Thanks, but I have a different board revision, and I'm not sure I understand that service manual well enough for it to help me unless you're suggesting I just physically, manually check every single component on the board? I'm going someone has experience with this board or a similar one and can help me out.

No, that's not how you mend things - you need to fault find, start by checking voltages and finding where it's coming from, and where it's not going that it's supposed to.
 
No, that's not how you mend things - you need to fault find, start by checking voltages and finding where it's coming from, and where it's not going that it's supposed to.

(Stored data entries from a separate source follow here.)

/-- Under RH the complex summand of Thm 1.1 (2) is the real number `m(ρ)(1 - cos γt)/γ²`. [cite: Suzuki2023, §7.2] -/
theorem term_eq_ofReal_of_RH (hRH : RiemannHypothesis) (ρ : ZetaZeros.riemannZetaNontrivialZeros)
    (t : ℝ) :
    (riemannZetaZeroOrder (ρ : ℂ) : ℂ) *
        ((Complex.cosh (((ρ : ℂ) - 1 / 2) * t) - 1) / ((ρ : ℂ) - 1 / 2) ^ 2) =
      ((((riemannZetaZeroOrder (ρ : ℂ) : ℝ) * ((1 - Real.cos ((ρ : ℂ).im * t)) / (ρ : ℂ).im ^ 2)) : ℝ) : ℂ) := by
  have hγ : (ρ : ℂ).im ≠ 0 := im_ne_zero ρ.2
  have hγ' : ((ρ : ℂ).im : ℂ) ≠ 0 := Complex.ofReal_ne_zero.2 hγ
  rw [sub_half_eq_of_RH hRH ρ.2]
  have hcosh : Complex.cosh (((ρ : ℂ).im : ℂ) * I * t) = (Real.cos ((ρ : ℂ).im * t) : ℂ) := by
    rw [show ((ρ : ℂ).im : ℂ) * I * t = (((ρ : ℂ).im * t : ℝ) : ℂ) * I by push_cast; ring,
      Complex.cosh_mul_I, Complex.ofReal_cos]
  rw [hcosh]
  push_cast
  have hI : (((ρ : ℂ).im : ℂ) * I) ^ 2 = -((ρ : ℂ).im : ℂ) ^ 2 := by rw [mul_pow, I_sq]; ring
  rw [hI]
  field_simp
  ring

/-- **RH ⇒ `Ψ(t) = Σ_ρ m(ρ)(1 - cos γt)/γ²`** as a series of non-negative reals (Thm 1.1 (2) read
under RH). [cite: Suzuki2023, §7.2] -/
theorem hasSum_real (hRH : RiemannHypothesis) (t : ℝ) :
    HasSum (fun ρ : ZetaZeros.riemannZetaNontrivialZeros ↦
      (riemannZetaZeroOrder (ρ : ℂ) : ℝ) * ((1 - Real.cos ((ρ : ℂ).im * t)) / (ρ : ℂ).im ^ 2)) (zetaScrew t) := by
  have h := Suzuki2023_thm11_series_of_fourier Suzuki2023_thm11_fourier_holds t
  have h' : HasSum (fun ρ : ZetaZeros.riemannZetaNontrivialZeros ↦
      ((((riemannZetaZeroOrder (ρ : ℂ) : ℝ) * ((1 - Real.cos ((ρ : ℂ).im * t)) / (ρ : ℂ).im ^ 2)) : ℝ) : ℂ)) (zetaScrew t : ℂ) :=
    h.congr_fun fun ρ ↦ (term_eq_ofReal_of_RH hRH ρ t).symm
  exact Complex.hasSum_ofReal.1 h'
/-- **Local Kato solutions from bounded `L³ ∩ L²` data carry the `L²` norm and gain `Ḣ^{3/4}`
regularity** (Lemarié-Rieusset 2016, Thm. 5.1 with the proof of Thm. 9.11, PDF pp. 256–257:
Oseen's Picard iterates from a bounded datum converge in `L^∞L^∞` "and … in `L^∞L²` as well";
proof of Thm. 7.4, p. 151, for the `Ḣ^s` smoothing of both terms of the integral equation). There
is an absolute `c₀ > 0` such that for `ν > 0`, `A > 0` and a weakly divergence-free
`a ∈ L³ ∩ L²(ℝ³)` with `‖a‖_∞ ≤ A`, there is a Kato solution `w` on `[0, T_A)`, `T_A = c₀ν/A²`,
with datum `a` (`IsKatoSolutionOn`), bounded by `2A`, which moreover lies in `C([0,T_A); L²)`
and whose slices on every `[δ, T_A)`, `δ > 0`, lie in `Ḣ^{3/4} ∩ L²` with a common bound on
`‖w(t)‖_{Ḣ^{3/4}}`. Proof: the Oseen fixed points with the `L³` and with the `L²` bound carried
along (`exists_oseen_fixedPoint_bounded`) coincide (`oseenMild_bounded_unique`); the rest is the
assembly of `kato_local_bounded_holds`, `continuousInLpOn_oseen_fixedPoint` for `p = 2`, and the
smoothing bounds `Function.eHomSobolevSeminorm_heatExtension_le_eLpNorm`,
`exists_eHomSobolevSeminorm_oseenDuhamel_le`. [cite: LemarieRieusset2016, Thm. 5.1 (pp. 103–105),
Thm. 9.11 (proof, pp. 256–257), Thm. 7.4 (proof, p. 151)] -/
theorem exists_kato_window_L2H :
    ∃ c₀ : ℝ, 0 < c₀ ∧ ∀ {ν A : ℝ} (_hν : 0 < ν) (_hA : 0 < A) {a : (EuclideanSpace ℝ (Fin 3)) → (EuclideanSpace ℝ (Fin 3))}
      (_ha3 : MemLp a 3 volume) (_ha2 : MemLp a 2 volume) (_hdiv : IsWeaklyDivFree a)
      (_hbd : eLpNorm a ∞ volume ≤ ENNReal.ofReal A),
      ∃ w : ℝ → (EuclideanSpace ℝ (Fin 3)) → (EuclideanSpace ℝ (Fin 3)), IsKatoSolutionOn (c₀ * ν / A ^ 2) ν a w ∧
        ContinuousInLpOn (Ico 0 (c₀ * ν / A ^ 2)) 2 w ∧
        ∀ δ : ℝ, 0 < δ → ∃ K : ℝ≥0∞, K ≠ ∞ ∧ ∀ t ∈ Ico δ (c₀ * ν / A ^ 2),
          MemHomSobolev (3 / 4 : ℝ) (complexify ∘ w t) ∧
            Function.eHomSobolevSeminorm (3 / 4 : ℝ) (complexify ∘ w t) ≤ K := by
  obtain ⟨C₃, hC₃, hscheme₃⟩ :=
    exists_oseen_fixedPoint_bounded (E := EuclideanSpace ℝ (Fin 3)) (p := 3) (by norm_num) (by norm_num)
  obtain ⟨C₂, hC₂, hscheme₂⟩ :=
    exists_oseen_fixedPoint_bounded (E := EuclideanSpace ℝ (Fin 3)) (p := 2) (by norm_num) (by norm_num)
  obtain ⟨CB, hCB, hB⟩ := exists_eHomSobolevSeminorm_oseenDuhamel_le (ι := Fin 3)
    (σ := (3 / 4 : ℝ)) (by norm_num) (by norm_num)
  set C : ℝ := max C₃ C₂ with hC_def
  have hC : 0 < C := lt_max_of_lt_left hC₃
  refine ⟨((16 * C)⁻¹) ^ 2, by positivity, ?_⟩
  intro ν A hν hA a ha3 ha2 hdiv hbd
  set T : ℝ := (16 * C)⁻¹ ^ 2 * ν / A ^ 2 with hT_def
  have hT : 0 < T := by positivity
  -- the smallness condition holds for `C`, hence for `C₃` and `C₂`
  have hsmallC : C * A * ν ^ (-(1 / 2 : ℝ)) * (2 * Real.sqrt T) ≤ 1 / 8 := by
    have hsqrtT : Real.sqrt T = (16 * C)⁻¹ * Real.sqrt ν / A := by
      rw [hT_def, show (16 * C)⁻¹ ^ 2 * ν / A ^ 2 = ((16 * C)⁻¹ * Real.sqrt ν / A) ^ 2 by
        rw [div_pow, mul_pow, Real.sq_sqrt hν.le]]
      exact Real.sqrt_sq (by positivity)
    have hνν : ν ^ (-(1 / 2 : ℝ)) * Real.sqrt ν = 1 := by
      rw [Real.sqrt_eq_rpow, ← Real.rpow_add hν]
      norm_num
    rw [hsqrtT]
    have : C * A * ν ^ (-(1 / 2 : ℝ)) * (2 * ((16 * C)⁻¹ * Real.sqrt ν / A)) =
        (ν ^ (-(1 / 2 : ℝ)) * Real.sqrt ν) * (2 * C * A * (16 * C)⁻¹ / A) := by ring
    rw [this, hνν, one_mul]
    field_simp
    norm_num
  have hsmall : ∀ {C' : ℝ}, 0 ≤ C' → C' ≤ C → C' * A * ν ^ (-(1 / 2 : ℝ)) * (2 * Real.sqrt T) ≤ 1 / 8 :=
    fun {C'} hC' hC'C => le_trans (by gcongr) hsmallC
  have hsmall₃ := hsmall hC₃.le (le_max_left _ _)
  have hsmall₂ := hsmall hC₂.le (le_max_right _ _)
  -- a bounded representative of the datum
  obtain ⟨b, hbm, hba, hbA⟩ := exists_bounded_ae_eq ha3.1 hA.le hbd
  have hb3 : MemLp b 3 volume := ha3.ae_eq hba.symm
  have hb2 : MemLp b 2 volume := ha2.ae_eq hba.symm
  have hbdiv : IsWeaklyDivFree b := hdiv.congr_ae hba.symm
  -- Oseen's scheme, twice
  obtain ⟨u, hum, hubd, hu3, husl, hfix⟩ :=
    hscheme₃ hν hT hA hbm.aestronglyMeasurable hbA hb3 hsmall₃
  obtain ⟨u', hum', hubd', hu2', -, hfix'⟩ :=
    hscheme₂ hν hT hA hbm.aestronglyMeasurable hbA hb2 hsmall₂
  have hA2 : (0 : ℝ) ≤ 2 * A := by positivity
  -- the two fixed points coincide
  have huu' : ∀ t ∈ Ioo 0 T, u t =ᵐ[volume] u' t :=
    oseenMild_bounded_unique (U := fun t x => UnboundedOperators.heatExtension b (ν * t) x) hν hA2
      hum hum' hubd hubd'
      (fun t ht => Eventually.of_forall fun x => hfix t ht x)
      (fun t ht => Eventually.of_forall fun x => hfix' t ht x)
  have hu2 : ∀ t ∈ Ioo 0 T, eLpNorm (u t) 2 volume ≤ 2 * eLpNorm b 2 volume := fun t ht => by
    rw [eLpNorm_congr_ae (huu' t ht)]
    exact hu2' t ht
  -- the solution: `w 0 = a`, `w t = u t` for `t > 0`
  set w : ℝ → (EuclideanSpace ℝ (Fin 3)) → (EuclideanSpace ℝ (Fin 3)) := fun t x => if 0 < t then u t x else a x with hw_def
  set w' : ℝ → (EuclideanSpace ℝ (Fin 3)) → (EuclideanSpace ℝ (Fin 3)) := fun t x => if 0 < t then u t x else b x with hw'_def
  have hw_pos : ∀ {t : ℝ}, 0 < t → w t = u t := fun ht => funext fun x => if_pos ht
  have hw'_pos : ∀ {t : ℝ}, 0 < t → w' t = u t := fun ht => funext fun x => if_pos ht
  have hw_zero : w 0 = a := funext fun x => if_neg (lt_irrefl 0)
  have hw'_zero : w' 0 = b := funext fun x => if_neg (lt_irrefl 0)
  have hww' : ∀ t ∈ Ico 0 T, w' t =ᵐ[volume] w t := by
    intro t ht
    rcases ht.1.eq_or_lt with h | h
    · rw [← h, hw_zero, hw'_zero]
      exact hba
    · rw [hw_pos h, hw'_pos h]
  have hslice : ∀ {t : ℝ}, t ∈ Ioo 0 T →
      u t = UnboundedOperators.heatExtension b (ν * t) - oseenDuhamel ν 0 u u t := fun ht =>
    funext fun x => hfix _ ht x
  have hU_top : ∀ {t : ℝ}, 0 < t → MemLp (UnboundedOperators.heatExtension b (ν * t)) ∞ volume :=
    fun ht => UnboundedOperators.memLp_heatExtension_holds
      (memLp_top_of_bound hbm.aestronglyMeasurable A (Eventually.of_forall hbA)) le_top (mul_pos
          hν ht)
  obtain ⟨C₁, hC₁, hBsup⟩ := exists_norm_oseenDuhamel_le_mul (E := EuclideanSpace ℝ (Fin 3))
  have hB_top : ∀ {t : ℝ}, t ∈ Ioo 0 T → MemLp (oseenDuhamel ν 0 u u t) ∞ volume := fun ht =>
    memLp_top_of_bound (aestronglyMeasurable_oseenDuhamel hν hum hum hA2 hubd hubd ht.1 ht.2.le) _
      (Eventually.of_forall fun y => hBsup hν ht.1 hA2 hA2
        (fun τ hτ z => hubd τ ⟨hτ.1, hτ.2.trans ht.2⟩ z) (fun τ hτ z => hubd τ ⟨hτ.1, hτ.2.trans
            ht.2⟩ z) y)
  refine ⟨w, ⟨⟨fun t ht => ?_, fun t ht => ?_⟩, ?_, hw_zero, ?_⟩, ?_, ?_⟩
  · -- weak divergence-freeness of the slices
    rcases ht.1.eq_or_lt with h | h
    · rw [← h, hw_zero]; exact hdiv
    · have htT : t ∈ Ioo 0 T := ⟨h, ht.2⟩
      rw [hw_pos h, hslice htT]
      exact (hbdiv.heatExtension_of_bound hbm.aestronglyMeasurable hbA (mul_pos hν h)).sub le_top
        (isWeaklyDivFree_oseenDuhamel hν hum hum hA2 hubd hubd h ht.2.le) (hU_top h) (hB_top htT)
  · -- the duality identity from `a` at time `t`
    rcases ht.1.eq_or_lt with h | h
    · rw [← h]
      exact isMildNSSolutionFrom_zero_iff.2 fun φ _ _ => by rw [hw_zero]
    · have htT : t ∈ Ioo 0 T := ⟨h, ht.2⟩
      intro φ hφ hφd
      have hφc := hφ.hasCompactSupport
      have hφcont := hφ.contDiff.continuous
      have hφ1 : MemLp φ 1 volume :=
        memLp_one_iff_integrable.2 (hφcont.integrable_of_hasCompactSupport hφc)
      simp only [Pi.zero_apply, inner_zero_left, integral_zero, intervalIntegral.integral_zero,
        add_zero]
      rw [hw_pos h, hslice htT]
      have hiU : Integrable (fun x => ⟪UnboundedOperators.heatExtension b (ν * t) x, φ x⟫) volume :=
        integrable_inner_of_memLp_conj (p := ∞) (q := 1) (hU_top h) hφ1
      have hiB : Integrable (fun x => ⟪oseenDuhamel ν 0 u u t x, φ x⟫) volume :=
        integrable_inner_of_memLp_conj (p := ∞) (q := 1) (hB_top htT) hφ1
      have hsplit : ∫ x, ⟪(UnboundedOperators.heatExtension b (ν * t) - oseenDuhamel ν 0 u u t) x,
          φ x⟫ =
          (∫ x, ⟪UnboundedOperators.heatExtension b (ν * t) x, φ x⟫) -
            ∫ x, ⟪oseenDuhamel ν 0 u u t x, φ x⟫ := by
        rw [← integral_sub hiU hiB]
        refine integral_congr_ae (Eventually.of_forall fun x => ?_)
        simp only [Pi.sub_apply, inner_sub_left]
      rw [hsplit]
      have hfree : ∫ x, ⟪UnboundedOperators.heatExtension b (ν * t) x, φ x⟫ =
          ∫ x, ⟪a x, heatTest ν φ t x⟫ := by
        rw [integral_inner_heatExtension_comm_of_bound hbm.aestronglyMeasurable hbA hφcont hφc
            (mul_pos hν h),
          heatTest_of_pos hν h]
        refine integral_congr_ae ?_
        filter_upwards [hba] with x hx
        rw [hx]
      have hduh := integral_inner_oseenDuhamel_eq_neg_intervalIntegral hν hum hA2 hubd h ht.2.le
          hφ hφd
      rw [hfree, hduh, sub_neg_eq_add]
      congr 1
      refine intervalIntegral.integral_congr_ae ?_
      refine Eventually.of_forall fun τ hτ => ?_
      rw [uIoc_of_le h.le] at hτ
      simp only [hw_pos hτ.1]
  · -- continuity in `L³` on `[0, T)`
    have hcont := continuousInLpOn_oseen_fixedPoint (E := EuclideanSpace ℝ (Fin 3)) (p := 3)
      (by norm_num) (by norm_num) hν hbm.aestronglyMeasurable hbA hb3 hum hA2 hubd
      (L := (2 * eLpNorm b 3 volume).toNNReal) (fun t ht => ?_) husl hfix
    · exact hcont.congr_ae_slice hww'
    · rw [ENNReal.coe_toNNReal (ENNReal.mul_ne_top ENNReal.ofNat_ne_top hb3.eLpNorm_ne_top)]
      exact hu3 t ht
  · -- measurability on the slab: `w = u` there
    refine hum.congr ?_
    filter_upwards [ae_restrict_mem (measurableSet_Ioo.prod MeasurableSet.univ)] with q hq
    show u q.1 q.2 = w q.1 q.2
    rw [hw_pos (mem_prod.1 hq).1.1]
  · -- continuity in `L²` on `[0, T)`
    have hcont := continuousInLpOn_oseen_fixedPoint (E := EuclideanSpace ℝ (Fin 3)) (p := 2)
      (by norm_num) (by norm_num) hν hbm.aestronglyMeasurable hbA hb2 hum hA2 hubd
      (L := (2 * eLpNorm b 2 volume).toNNReal) (fun t ht => ?_) husl hfix
    · exact hcont.congr_ae_slice hww'
    · rw [ENNReal.coe_toNNReal (ENNReal.mul_ne_top ENNReal.ofNat_ne_top hb2.eLpNorm_ne_top)]
      exact hu2 t ht
  · -- `Ḣ^{3/4}` smoothing on `[δ, T)`
    intro δ hδ
    set L₂ : ℝ≥0 := (2 * eLpNorm b 2 volume).toNNReal with hL₂
    have hL₂eq : (L₂ : ℝ≥0∞) = 2 * eLpNorm b 2 volume :=
      ENNReal.coe_toNNReal (ENNReal.mul_ne_top ENNReal.ofNat_ne_top hb2.eLpNorm_ne_top)
    have hcb2 : MemLp (complexify ∘ b) 2 volume := memLp_complexify_comp hb2
    -- the constants
    set Kh : ℝ≥0∞ := ENNReal.ofReal ((8 * Real.pi ^ 2 * (ν * δ)) ^ (-((3 / 4 : ℝ) / 2))) *
      eLpNorm (complexify ∘ b) 2 volume with hKh
    set KB : ℝ≥0∞ := ENNReal.ofReal (CB * ν ^ (-((1 + 3 / 4 : ℝ) / 2)) *
      T ^ ((1 - 3 / 4 : ℝ) / 2) * (2 * A)) * L₂ with hKB
    refine ⟨Kh + KB, ENNReal.add_ne_top.2 ⟨ENNReal.mul_ne_top ENNReal.ofReal_ne_top hcb2.eLpNorm_ne_top,
      ENNReal.mul_ne_top ENNReal.ofReal_ne_top ENNReal.coe_ne_top⟩, fun t ht => ?_⟩
    have ht0 : 0 < t := hδ.trans_le ht.1
    have htT : t ∈ Ioo 0 T := ⟨ht0, ht.2⟩
    have hu2' : ∀ τ ∈ Ioo 0 T, MemLp (u τ) 2 volume ∧ eLpNorm (u τ) 2 volume ≤ L₂ := fun τ hτ =>
      ⟨⟨husl τ hτ, (hu2 τ hτ).trans_lt (by rw [← hL₂eq]; exact ENNReal.coe_lt_top)⟩,
        by rw [hL₂eq]; exact hu2 τ hτ⟩
    obtain ⟨-, hBmem, hBle⟩ := hB hν hum hA2 hubd hu2' ht0 ht.2.le
    -- the heat part
    have hheat_eq : complexify ∘ UnboundedOperators.heatExtension b (ν * t) =
        UnboundedOperators.heatExtension (complexify ∘ b) (ν * t) :=
      FunctionSpaces.EuclideanSpace.complexify_comp_heatExtension b (ν * t)
    have hνt : 0 < ν * t := mul_pos hν ht0
    have hHmem : MemHomSobolev (3 / 4 : ℝ) (complexify ∘ UnboundedOperators.heatExtension b (ν * t)) := by
      rw [hheat_eq]
      exact FunctionSpaces.memHomSobolev_heatExtension hcb2 hνt (by norm_num) (by norm_num)
    have hHle : Function.eHomSobolevSeminorm (3 / 4 : ℝ)
        (complexify ∘ UnboundedOperators.heatExtension b (ν * t)) ≤ Kh := by
      rw [hheat_eq, hKh]
      refine (Function.eHomSobolevSeminorm_heatExtension_le_eLpNorm hcb2 hνt (s := (3 / 4 : ℝ))
        (by norm_num) (by norm_num)).trans (mul_le_mul' (ENNReal.ofReal_le_ofReal ?_) le_rfl)
      exact Real.rpow_le_rpow_of_nonpos (by positivity)
        (mul_le_mul_of_nonneg_left (mul_le_mul_of_nonneg_left ht.1 hν.le) (by positivity))
        (by norm_num)
    -- the Duhamel part on `[δ, T)`: `t^{1/8} ≤ T^{1/8}`
    have hBle' : Function.eHomSobolevSeminorm (3 / 4 : ℝ) (complexify ∘ oseenDuhamel ν 0 u u t) ≤ KB := by
      refine hBle.trans ?_
      rw [hKB]
      refine mul_le_mul' (ENNReal.ofReal_le_ofReal ?_) le_rfl
      have h1 : t ^ ((1 - 3 / 4 : ℝ) / 2) ≤ T ^ ((1 - 3 / 4 : ℝ) / 2) :=
        Real.rpow_le_rpow ht0.le ht.2.le (by norm_num)
      have h2 : 0 ≤ CB * ν ^ (-((1 + 3 / 4 : ℝ) / 2)) := by positivity
      nlinarith [mul_le_mul_of_nonneg_left h1 h2, hA.le]
    -- the slice
    have hwt : complexify ∘ w t = complexify ∘ UnboundedOperators.heatExtension b (ν * t) -
        complexify ∘ oseenDuhamel ν 0 u u t := by
      rw [hw_pos ht0, hslice htT]
      funext x
      simp only [Function.comp_apply, Pi.sub_apply, map_sub]
    rw [hwt]
    exact ⟨hHmem.sub hBmem, (Function.eHomSobolevSeminorm_sub_le _ _ _).trans (add_le_add hHle hBle')⟩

Thanks I can start working on that. Still going to cross my fingers that someone knows how to deal with this board in particular or has some specific troubleshooting steps that they know of that might help with this board. Since power seems to begin to flow when I initially push the power on button, it'll make tracing hard because I only have a couple of seconds before the power discontinues.
 
You need to understand how the system works - there must be 'something' used to switch the power, a transistor, IC, or whatever, this is probably controlled by a signal from a processor, the processor is probably fed from a separate permanent power supply, often supply rails are labelled, with such things as SW5V (switched 5V) or 5V (could be permanent 5V).
 
You need to understand how the system works - there must be 'something' used to switch the power, a transistor, IC, or whatever, this is probably controlled by a signal from a processor, the processor is probably fed from a separate permanent power supply, often supply rails are labelled, with such things as SW5V (switched 5V) or 5V (could be permanent 5V).
Yeah that makes sense. The thing is the IC seems to be getting power somehow because when I push the power button there is an inrush of current for about 1 to 2 seconds which peaks around 1A.